**What needs to be done:** Wherever "nothing" shows up in the records below, copy the whole line.

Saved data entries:
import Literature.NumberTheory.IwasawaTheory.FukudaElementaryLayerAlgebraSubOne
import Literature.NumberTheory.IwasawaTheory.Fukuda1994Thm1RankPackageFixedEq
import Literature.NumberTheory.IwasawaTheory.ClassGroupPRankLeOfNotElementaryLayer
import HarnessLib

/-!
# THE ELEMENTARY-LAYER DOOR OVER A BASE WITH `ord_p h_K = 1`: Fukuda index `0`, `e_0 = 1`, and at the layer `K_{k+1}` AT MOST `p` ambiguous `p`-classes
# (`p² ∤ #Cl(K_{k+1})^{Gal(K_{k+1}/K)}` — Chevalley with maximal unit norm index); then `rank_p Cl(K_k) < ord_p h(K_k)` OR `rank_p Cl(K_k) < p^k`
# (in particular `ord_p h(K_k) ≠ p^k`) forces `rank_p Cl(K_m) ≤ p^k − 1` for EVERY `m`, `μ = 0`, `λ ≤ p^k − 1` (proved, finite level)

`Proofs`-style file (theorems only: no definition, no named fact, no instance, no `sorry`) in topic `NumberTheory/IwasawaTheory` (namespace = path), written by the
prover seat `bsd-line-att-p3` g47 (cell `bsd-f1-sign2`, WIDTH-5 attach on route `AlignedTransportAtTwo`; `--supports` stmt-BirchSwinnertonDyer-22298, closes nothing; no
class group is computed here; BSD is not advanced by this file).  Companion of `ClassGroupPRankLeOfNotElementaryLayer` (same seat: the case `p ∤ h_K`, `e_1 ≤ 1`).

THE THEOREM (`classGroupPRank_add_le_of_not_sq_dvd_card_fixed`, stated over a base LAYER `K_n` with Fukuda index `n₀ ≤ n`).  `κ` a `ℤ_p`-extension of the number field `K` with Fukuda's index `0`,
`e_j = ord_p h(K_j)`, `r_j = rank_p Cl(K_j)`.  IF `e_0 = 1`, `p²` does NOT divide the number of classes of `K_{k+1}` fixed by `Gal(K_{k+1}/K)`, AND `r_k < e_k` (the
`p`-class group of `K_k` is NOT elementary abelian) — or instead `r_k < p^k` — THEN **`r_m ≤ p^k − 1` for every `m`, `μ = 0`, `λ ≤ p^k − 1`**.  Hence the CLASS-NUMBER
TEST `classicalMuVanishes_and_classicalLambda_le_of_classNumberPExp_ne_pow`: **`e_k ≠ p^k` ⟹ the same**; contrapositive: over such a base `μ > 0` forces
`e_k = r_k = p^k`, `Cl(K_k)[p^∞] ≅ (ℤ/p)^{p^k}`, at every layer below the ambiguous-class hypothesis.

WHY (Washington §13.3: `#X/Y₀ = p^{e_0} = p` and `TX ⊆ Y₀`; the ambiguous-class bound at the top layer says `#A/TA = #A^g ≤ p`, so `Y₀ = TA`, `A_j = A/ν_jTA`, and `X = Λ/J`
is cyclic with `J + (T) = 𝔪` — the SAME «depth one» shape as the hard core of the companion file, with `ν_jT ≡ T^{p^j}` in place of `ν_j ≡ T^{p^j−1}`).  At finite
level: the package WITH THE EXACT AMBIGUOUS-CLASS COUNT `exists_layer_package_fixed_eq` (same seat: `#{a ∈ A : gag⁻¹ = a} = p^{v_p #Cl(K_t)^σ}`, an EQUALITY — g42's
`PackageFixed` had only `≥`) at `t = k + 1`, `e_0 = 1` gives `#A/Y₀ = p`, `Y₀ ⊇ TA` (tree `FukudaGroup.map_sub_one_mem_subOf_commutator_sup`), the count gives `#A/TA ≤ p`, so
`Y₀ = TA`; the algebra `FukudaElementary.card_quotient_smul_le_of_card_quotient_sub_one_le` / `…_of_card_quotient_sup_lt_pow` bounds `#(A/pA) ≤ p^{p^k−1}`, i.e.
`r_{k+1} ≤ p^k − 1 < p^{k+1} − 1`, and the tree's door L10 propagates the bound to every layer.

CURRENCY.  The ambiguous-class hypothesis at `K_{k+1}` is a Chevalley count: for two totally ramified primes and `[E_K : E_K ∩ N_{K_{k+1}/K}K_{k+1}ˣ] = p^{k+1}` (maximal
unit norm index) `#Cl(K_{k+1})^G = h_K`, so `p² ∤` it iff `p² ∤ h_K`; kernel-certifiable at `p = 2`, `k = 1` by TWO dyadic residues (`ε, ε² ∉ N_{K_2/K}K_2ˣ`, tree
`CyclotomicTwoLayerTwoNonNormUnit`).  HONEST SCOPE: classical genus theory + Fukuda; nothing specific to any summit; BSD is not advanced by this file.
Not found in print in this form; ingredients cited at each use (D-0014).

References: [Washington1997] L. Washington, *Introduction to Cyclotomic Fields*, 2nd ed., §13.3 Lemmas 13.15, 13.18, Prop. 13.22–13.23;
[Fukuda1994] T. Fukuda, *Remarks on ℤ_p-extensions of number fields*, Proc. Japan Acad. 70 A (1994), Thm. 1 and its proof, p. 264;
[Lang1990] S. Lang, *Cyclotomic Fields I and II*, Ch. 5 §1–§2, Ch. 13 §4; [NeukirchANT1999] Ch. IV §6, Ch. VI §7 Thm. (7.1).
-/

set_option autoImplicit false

**Response:**
prover seat `bsd-line-att-p3` g47 (cell `bsd-f1-sign2`, WIDTH-5 attach on route `AlignedTransportAtTwo`; `--supports` stmt-BirchSwinnertonDyer-22298, closes nothing; no
`CyclotomicTwoLayerTwoNonNormUnit`).  HONEST SCOPE: classical genus theory + Fukuda; nothing specific to any summit; BSD is not advanced by this file.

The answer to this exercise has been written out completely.